- _PROVIDED RECORDS_
┏━━
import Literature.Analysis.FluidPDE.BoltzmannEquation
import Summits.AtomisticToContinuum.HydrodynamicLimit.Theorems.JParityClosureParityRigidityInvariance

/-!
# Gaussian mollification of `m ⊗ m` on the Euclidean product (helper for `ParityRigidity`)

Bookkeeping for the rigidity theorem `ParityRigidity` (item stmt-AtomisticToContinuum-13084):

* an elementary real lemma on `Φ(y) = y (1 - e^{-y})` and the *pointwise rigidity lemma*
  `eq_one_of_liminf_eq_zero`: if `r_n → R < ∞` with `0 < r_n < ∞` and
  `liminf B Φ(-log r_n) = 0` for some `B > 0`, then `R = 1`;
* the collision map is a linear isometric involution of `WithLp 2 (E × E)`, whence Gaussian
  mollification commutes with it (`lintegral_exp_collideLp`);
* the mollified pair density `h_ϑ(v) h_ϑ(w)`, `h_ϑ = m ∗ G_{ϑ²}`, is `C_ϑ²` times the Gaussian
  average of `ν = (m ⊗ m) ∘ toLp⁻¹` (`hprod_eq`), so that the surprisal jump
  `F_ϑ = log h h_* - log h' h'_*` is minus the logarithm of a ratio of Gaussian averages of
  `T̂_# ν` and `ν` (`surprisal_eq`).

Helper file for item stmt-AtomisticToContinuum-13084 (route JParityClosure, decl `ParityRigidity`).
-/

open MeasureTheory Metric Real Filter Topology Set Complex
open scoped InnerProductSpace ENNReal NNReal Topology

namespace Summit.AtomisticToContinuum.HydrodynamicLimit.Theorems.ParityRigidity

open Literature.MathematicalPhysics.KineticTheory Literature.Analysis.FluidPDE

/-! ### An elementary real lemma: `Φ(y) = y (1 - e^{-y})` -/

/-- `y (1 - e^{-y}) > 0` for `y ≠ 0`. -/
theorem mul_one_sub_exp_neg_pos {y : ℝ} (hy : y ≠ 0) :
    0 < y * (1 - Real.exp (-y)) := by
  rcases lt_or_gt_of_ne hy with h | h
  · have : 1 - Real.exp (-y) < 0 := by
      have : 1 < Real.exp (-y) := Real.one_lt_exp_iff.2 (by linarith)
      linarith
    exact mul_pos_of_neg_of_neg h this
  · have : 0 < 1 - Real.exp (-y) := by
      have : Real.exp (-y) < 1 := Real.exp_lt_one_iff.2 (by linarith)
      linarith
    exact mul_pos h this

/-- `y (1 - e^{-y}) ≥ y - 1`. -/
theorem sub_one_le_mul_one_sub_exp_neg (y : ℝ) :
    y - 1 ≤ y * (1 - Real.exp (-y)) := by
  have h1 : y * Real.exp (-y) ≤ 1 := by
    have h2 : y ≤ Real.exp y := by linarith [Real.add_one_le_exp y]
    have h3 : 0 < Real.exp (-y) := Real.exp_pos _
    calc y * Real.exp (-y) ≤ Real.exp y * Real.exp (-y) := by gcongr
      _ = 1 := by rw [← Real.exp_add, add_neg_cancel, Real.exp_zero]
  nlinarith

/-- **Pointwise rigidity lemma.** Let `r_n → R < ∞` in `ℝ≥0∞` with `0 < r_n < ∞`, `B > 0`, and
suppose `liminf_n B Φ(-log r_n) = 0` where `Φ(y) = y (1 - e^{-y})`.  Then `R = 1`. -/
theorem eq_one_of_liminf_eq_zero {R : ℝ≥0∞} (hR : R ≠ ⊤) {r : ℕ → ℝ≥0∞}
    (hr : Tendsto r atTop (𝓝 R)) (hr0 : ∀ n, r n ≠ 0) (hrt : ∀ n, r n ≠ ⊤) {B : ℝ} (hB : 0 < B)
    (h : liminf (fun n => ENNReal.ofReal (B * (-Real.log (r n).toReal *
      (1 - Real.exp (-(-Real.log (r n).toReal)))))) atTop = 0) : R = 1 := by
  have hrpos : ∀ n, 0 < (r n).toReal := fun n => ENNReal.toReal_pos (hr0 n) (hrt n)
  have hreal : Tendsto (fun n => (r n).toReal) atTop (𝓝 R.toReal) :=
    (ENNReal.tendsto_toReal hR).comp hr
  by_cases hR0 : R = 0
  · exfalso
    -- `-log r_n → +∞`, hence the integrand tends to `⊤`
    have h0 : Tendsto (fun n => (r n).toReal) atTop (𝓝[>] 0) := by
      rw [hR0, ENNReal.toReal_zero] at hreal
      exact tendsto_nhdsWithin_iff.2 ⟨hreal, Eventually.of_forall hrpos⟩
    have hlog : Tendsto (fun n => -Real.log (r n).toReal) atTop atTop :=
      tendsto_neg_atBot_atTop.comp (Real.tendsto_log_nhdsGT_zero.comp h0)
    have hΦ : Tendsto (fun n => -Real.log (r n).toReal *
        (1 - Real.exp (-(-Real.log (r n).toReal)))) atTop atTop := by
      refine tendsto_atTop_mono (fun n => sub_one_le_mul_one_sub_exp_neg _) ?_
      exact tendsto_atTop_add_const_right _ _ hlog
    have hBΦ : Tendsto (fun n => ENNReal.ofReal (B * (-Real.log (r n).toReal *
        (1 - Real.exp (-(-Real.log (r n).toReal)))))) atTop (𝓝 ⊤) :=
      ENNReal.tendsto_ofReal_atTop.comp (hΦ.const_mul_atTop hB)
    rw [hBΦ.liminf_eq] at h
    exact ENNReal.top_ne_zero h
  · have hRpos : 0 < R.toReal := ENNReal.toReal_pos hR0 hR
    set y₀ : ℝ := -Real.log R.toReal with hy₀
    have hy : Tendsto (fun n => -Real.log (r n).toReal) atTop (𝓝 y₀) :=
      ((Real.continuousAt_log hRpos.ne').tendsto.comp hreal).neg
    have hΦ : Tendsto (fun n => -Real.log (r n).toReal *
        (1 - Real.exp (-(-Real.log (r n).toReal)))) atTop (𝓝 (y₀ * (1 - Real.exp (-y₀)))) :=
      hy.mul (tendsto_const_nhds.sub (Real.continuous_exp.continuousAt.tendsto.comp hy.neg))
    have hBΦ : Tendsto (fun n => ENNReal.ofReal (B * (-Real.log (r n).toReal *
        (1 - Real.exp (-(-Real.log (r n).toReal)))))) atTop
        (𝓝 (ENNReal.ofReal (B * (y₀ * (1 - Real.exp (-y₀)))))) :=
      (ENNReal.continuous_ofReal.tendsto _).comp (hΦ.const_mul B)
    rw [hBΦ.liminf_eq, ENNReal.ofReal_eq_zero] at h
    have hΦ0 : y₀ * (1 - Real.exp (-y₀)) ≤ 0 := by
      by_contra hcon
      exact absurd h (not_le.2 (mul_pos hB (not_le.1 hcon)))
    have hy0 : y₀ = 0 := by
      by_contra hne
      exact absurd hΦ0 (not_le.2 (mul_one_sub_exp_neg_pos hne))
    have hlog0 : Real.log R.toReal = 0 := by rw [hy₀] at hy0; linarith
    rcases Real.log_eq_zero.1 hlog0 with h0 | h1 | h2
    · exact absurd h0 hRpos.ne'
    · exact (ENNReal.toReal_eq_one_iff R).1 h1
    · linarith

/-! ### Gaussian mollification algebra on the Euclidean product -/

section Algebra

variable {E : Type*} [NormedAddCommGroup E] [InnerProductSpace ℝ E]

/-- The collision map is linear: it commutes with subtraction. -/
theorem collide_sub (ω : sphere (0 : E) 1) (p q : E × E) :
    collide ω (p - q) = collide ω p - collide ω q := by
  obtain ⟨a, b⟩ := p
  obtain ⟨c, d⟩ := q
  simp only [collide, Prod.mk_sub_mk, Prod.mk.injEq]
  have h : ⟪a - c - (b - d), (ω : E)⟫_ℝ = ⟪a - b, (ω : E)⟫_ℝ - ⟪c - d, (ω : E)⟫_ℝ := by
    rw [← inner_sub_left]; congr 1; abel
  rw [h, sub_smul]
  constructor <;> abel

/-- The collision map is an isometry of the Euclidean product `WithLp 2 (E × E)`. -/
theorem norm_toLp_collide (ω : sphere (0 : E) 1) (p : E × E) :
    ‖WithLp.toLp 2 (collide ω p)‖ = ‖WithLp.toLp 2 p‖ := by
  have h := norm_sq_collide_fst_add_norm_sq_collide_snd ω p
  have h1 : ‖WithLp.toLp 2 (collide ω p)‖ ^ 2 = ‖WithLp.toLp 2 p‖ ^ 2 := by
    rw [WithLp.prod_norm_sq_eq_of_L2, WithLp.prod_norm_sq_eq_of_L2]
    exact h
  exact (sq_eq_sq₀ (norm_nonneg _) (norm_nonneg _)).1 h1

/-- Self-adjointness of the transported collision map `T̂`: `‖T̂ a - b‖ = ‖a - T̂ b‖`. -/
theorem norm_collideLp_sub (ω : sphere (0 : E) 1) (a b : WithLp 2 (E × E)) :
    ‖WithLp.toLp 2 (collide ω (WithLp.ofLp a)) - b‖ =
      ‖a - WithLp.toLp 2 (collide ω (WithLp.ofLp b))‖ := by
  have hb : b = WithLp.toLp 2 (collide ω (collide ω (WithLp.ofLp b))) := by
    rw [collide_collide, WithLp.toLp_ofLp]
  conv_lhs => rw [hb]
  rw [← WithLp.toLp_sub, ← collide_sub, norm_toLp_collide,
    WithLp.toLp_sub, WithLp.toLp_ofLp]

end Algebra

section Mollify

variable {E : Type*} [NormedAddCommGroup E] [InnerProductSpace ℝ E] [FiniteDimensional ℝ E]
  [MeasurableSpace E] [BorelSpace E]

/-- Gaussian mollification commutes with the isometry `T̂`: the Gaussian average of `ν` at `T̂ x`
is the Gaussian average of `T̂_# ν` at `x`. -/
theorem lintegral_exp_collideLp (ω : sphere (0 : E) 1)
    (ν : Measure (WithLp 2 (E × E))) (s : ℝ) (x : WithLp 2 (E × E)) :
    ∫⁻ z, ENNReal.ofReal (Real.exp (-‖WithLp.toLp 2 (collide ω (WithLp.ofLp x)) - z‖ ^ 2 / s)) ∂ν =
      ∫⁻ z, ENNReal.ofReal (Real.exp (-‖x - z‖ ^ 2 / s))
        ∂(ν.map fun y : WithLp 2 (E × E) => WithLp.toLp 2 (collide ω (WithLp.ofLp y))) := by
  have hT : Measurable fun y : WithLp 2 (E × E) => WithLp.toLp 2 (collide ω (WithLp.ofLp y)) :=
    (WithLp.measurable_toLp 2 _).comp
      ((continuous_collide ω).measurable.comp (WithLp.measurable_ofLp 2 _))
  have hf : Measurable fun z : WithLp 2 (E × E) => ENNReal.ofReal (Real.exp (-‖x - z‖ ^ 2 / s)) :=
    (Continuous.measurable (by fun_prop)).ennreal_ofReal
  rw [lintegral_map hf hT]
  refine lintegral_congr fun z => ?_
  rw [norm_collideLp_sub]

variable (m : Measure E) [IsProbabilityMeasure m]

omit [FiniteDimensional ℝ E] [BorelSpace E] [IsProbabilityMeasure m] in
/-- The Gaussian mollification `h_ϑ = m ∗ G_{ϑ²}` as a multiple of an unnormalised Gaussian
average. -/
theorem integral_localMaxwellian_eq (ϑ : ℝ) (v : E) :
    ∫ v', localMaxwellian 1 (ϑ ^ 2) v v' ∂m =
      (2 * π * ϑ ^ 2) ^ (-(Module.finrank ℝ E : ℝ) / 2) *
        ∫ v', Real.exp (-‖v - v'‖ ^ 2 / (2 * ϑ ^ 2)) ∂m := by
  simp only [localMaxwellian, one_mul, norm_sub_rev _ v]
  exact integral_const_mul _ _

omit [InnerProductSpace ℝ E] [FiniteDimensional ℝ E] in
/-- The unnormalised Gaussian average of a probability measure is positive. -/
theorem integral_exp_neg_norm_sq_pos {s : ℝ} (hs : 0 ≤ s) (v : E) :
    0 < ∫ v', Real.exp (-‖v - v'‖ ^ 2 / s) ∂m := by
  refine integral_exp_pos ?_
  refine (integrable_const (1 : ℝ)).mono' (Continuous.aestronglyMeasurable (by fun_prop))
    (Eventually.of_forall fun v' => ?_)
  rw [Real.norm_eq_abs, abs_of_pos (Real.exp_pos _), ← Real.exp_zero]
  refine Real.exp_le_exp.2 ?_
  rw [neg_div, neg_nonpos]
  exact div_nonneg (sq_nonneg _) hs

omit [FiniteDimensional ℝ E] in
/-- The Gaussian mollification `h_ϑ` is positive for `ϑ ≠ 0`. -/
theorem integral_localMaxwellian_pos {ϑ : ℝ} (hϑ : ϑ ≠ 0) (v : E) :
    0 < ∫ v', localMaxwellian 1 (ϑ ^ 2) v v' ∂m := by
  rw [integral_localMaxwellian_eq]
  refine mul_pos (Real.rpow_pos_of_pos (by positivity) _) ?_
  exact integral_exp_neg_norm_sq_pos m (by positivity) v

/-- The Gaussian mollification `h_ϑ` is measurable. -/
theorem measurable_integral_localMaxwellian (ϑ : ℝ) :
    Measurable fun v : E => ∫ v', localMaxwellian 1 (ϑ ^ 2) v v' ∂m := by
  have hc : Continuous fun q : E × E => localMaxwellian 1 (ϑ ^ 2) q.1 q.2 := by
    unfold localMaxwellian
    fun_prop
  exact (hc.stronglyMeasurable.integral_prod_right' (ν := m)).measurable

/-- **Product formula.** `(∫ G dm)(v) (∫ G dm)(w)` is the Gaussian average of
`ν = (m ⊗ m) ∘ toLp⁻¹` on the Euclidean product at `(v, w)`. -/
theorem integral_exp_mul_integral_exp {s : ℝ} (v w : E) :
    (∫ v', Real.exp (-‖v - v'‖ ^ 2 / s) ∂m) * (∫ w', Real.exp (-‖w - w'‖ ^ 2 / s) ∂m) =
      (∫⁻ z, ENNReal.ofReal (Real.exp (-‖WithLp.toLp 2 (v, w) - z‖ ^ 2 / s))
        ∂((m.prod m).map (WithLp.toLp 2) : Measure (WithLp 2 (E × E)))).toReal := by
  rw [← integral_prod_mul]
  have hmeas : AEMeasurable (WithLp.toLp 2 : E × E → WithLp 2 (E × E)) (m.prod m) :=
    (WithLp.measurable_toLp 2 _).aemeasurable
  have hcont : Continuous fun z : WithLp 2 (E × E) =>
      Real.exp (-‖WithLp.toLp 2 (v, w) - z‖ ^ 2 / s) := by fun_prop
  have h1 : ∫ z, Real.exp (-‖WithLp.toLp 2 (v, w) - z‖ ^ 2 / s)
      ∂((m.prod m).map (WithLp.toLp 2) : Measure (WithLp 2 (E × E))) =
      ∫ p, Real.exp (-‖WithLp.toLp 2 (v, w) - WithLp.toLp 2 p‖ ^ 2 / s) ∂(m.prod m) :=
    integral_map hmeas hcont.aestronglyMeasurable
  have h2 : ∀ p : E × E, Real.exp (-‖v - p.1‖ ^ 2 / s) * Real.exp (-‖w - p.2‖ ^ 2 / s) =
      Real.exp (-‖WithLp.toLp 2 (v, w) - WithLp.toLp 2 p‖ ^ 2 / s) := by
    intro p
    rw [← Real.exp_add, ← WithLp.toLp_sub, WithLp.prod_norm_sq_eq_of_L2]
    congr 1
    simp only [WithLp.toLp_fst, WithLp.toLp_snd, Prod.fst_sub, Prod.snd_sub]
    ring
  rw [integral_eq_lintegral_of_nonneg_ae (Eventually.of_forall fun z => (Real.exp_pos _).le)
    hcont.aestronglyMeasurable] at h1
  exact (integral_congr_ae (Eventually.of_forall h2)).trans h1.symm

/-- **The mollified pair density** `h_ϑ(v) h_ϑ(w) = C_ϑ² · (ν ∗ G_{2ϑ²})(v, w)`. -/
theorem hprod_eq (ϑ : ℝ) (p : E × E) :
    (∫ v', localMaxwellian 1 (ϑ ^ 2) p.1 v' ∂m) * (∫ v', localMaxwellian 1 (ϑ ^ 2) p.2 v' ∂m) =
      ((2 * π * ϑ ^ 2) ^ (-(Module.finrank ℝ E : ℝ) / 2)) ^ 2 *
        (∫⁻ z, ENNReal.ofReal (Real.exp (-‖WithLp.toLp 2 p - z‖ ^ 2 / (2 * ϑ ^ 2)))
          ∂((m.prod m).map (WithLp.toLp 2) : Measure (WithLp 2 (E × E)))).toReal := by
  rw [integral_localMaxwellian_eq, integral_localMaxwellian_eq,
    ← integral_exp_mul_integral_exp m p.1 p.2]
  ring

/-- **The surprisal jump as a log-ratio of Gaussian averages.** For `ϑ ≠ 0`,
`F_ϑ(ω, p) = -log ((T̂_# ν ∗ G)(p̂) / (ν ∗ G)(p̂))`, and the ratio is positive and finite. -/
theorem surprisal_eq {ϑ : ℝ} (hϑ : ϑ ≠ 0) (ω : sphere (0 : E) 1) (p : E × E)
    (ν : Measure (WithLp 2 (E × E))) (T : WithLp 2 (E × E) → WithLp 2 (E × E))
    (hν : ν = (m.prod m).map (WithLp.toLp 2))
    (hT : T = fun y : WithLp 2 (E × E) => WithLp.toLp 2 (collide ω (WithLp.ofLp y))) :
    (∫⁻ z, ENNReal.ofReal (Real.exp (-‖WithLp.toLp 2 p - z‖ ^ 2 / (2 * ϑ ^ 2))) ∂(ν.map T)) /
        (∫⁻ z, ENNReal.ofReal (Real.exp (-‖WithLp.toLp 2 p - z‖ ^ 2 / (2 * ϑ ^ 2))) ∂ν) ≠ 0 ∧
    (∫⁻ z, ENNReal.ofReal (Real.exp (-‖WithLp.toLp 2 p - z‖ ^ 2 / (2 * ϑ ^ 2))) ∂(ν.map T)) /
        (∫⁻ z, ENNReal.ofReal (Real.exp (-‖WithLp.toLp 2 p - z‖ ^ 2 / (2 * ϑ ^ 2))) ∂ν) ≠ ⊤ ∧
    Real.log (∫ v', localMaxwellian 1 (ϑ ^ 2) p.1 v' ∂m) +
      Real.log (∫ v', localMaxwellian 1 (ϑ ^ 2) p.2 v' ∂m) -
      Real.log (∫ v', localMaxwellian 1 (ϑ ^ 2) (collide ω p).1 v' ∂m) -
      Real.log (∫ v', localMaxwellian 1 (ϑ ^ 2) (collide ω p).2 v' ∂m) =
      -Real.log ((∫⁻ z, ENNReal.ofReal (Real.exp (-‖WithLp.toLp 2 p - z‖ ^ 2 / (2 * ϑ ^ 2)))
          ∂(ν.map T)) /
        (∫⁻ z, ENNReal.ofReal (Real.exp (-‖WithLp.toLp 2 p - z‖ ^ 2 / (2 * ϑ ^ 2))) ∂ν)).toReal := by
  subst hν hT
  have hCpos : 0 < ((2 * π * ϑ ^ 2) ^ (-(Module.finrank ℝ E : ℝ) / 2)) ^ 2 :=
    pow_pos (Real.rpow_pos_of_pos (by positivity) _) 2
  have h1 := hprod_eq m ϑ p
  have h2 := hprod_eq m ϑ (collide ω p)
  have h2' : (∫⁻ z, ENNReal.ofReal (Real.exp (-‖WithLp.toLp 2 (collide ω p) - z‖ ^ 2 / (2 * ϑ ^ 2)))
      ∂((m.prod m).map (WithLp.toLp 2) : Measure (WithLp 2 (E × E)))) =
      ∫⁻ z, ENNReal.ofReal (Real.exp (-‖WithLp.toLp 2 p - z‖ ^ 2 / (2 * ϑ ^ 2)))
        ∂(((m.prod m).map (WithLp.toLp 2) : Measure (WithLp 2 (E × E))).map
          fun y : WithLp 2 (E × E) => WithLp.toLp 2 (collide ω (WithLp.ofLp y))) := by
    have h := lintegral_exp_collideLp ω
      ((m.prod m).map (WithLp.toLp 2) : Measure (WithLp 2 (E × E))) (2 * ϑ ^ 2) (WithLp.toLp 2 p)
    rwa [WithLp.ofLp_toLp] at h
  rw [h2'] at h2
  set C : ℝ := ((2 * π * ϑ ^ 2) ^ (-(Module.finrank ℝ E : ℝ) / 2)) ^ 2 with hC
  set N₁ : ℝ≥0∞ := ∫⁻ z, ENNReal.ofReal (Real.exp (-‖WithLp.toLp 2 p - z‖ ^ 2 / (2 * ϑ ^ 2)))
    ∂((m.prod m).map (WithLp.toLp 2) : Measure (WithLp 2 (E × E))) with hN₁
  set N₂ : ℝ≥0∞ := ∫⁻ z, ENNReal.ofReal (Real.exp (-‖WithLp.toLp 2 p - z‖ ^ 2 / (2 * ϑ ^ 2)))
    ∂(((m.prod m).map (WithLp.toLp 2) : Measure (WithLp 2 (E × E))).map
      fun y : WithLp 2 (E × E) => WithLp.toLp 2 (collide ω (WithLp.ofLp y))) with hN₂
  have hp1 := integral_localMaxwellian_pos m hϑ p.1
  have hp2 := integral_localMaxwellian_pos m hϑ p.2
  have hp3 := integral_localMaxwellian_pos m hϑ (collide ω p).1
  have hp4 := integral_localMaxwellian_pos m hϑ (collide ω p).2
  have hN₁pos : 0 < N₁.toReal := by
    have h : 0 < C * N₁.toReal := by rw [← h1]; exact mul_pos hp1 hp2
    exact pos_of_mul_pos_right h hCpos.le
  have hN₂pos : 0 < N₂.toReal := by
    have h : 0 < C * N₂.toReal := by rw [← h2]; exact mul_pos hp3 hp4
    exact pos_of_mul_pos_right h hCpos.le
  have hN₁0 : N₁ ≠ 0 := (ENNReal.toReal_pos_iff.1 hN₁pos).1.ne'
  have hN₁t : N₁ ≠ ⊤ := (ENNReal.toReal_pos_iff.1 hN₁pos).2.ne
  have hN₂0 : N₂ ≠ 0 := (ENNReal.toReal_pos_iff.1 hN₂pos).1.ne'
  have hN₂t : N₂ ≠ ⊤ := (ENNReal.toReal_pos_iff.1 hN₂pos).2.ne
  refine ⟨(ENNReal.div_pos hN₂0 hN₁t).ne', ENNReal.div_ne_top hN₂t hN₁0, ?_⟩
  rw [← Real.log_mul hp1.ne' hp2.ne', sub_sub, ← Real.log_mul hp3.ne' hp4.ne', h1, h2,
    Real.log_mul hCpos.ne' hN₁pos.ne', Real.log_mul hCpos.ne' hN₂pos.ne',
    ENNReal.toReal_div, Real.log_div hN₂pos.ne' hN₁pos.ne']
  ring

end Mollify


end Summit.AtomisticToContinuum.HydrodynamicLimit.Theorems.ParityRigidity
┗━━
- _EXERCISE_
Retype the first line of the entries and every line after it, please, through the line that contains "calc y * Real.exp". Add nothing.

- _TASK RESPONSE_
import Literature.Analysis.FluidPDE.BoltzmannEquation
import Summits.AtomisticToContinuum.HydrodynamicLimit.Theorems.JParityClosureParityRigidityInvariance

/-!
# Gaussian mollification of `m ⊗ m` on the Euclidean product (helper for `ParityRigidity`)

Bookkeeping for the rigidity theorem `ParityRigidity` (item stmt-AtomisticToContinuum-13084):

* an elementary real lemma on `Φ(y) = y (1 - e^{-y})` and the *pointwise rigidity lemma*
  `eq_one_of_liminf_eq_zero`: if `r_n → R < ∞` with `0 < r_n < ∞` and
  `liminf B Φ(-log r_n) = 0` for some `B > 0`, then `R = 1`;
* the collision map is a linear isometric involution of `WithLp 2 (E × E)`, whence Gaussian
  mollification commutes with it (`lintegral_exp_collideLp`);
* the mollified pair density `h_ϑ(v) h_ϑ(w)`, `h_ϑ = m ∗ G_{ϑ²}`, is `C_ϑ²` times the Gaussian
  average of `ν = (m ⊗ m) ∘ toLp⁻¹` (`hprod_eq`), so that the surprisal jump
  `F_ϑ = log h h_* - log h' h'_*` is minus the logarithm of a ratio of Gaussian averages of
  `T̂_# ν` and `ν` (`surprisal_eq`).

Helper file for item stmt-AtomisticToContinuum-13084 (route JParityClosure, decl `ParityRigidity`).
-/

open MeasureTheory Metric Real Filter Topology Set Complex
open scoped InnerProductSpace ENNReal NNReal Topology

namespace Summit.AtomisticToContinuum.HydrodynamicLimit.Theorems.ParityRigidity

open Literature.MathematicalPhysics.KineticTheory Literature.Analysis.FluidPDE

/-! ### An elementary real lemma: `Φ(y) = y (1 - e^{-y})` -/

/-- `y (1 - e^{-y}) > 0` for `y ≠ 0`. -/
theorem mul_one_sub_exp_neg_pos {y : ℝ} (hy : y ≠ 0) :
    0 < y * (1 - Real.exp (-y)) := by
  rcases lt_or_gt_of_ne hy with h | h
  · have : 1 - Real.exp (-y) < 0 := by
      have : 1 < Real.exp (-y) := Real.one_lt_exp_iff.2 (by linarith)
      linarith
    exact mul_pos_of_neg_of_neg h this
  · have : 0 < 1 - Real.exp (-y) := by
      have : Real.exp (-y) < 1 := Real.exp_lt_one_iff.2 (by linarith)
      linarith
    exact mul_pos h this

/-- `y (1 - e^{-y}) ≥ y - 1`. -/
theorem sub_one_le_mul_one_sub_exp_neg (y : ℝ) :
    y - 1 ≤ y * (1 - Real.exp (-y)) := by
  have h1 : y * Real.exp (-y) ≤ 1 := by
    have h2 : y ≤ Real.exp y := by linarith [Real.add_one_le_exp y]
    have h3 : 0 < Real.exp (-y) := Real.exp_pos _
    calc y * Real.exp (-y) ≤ Real.exp y * Real.exp (-y) := by gcongr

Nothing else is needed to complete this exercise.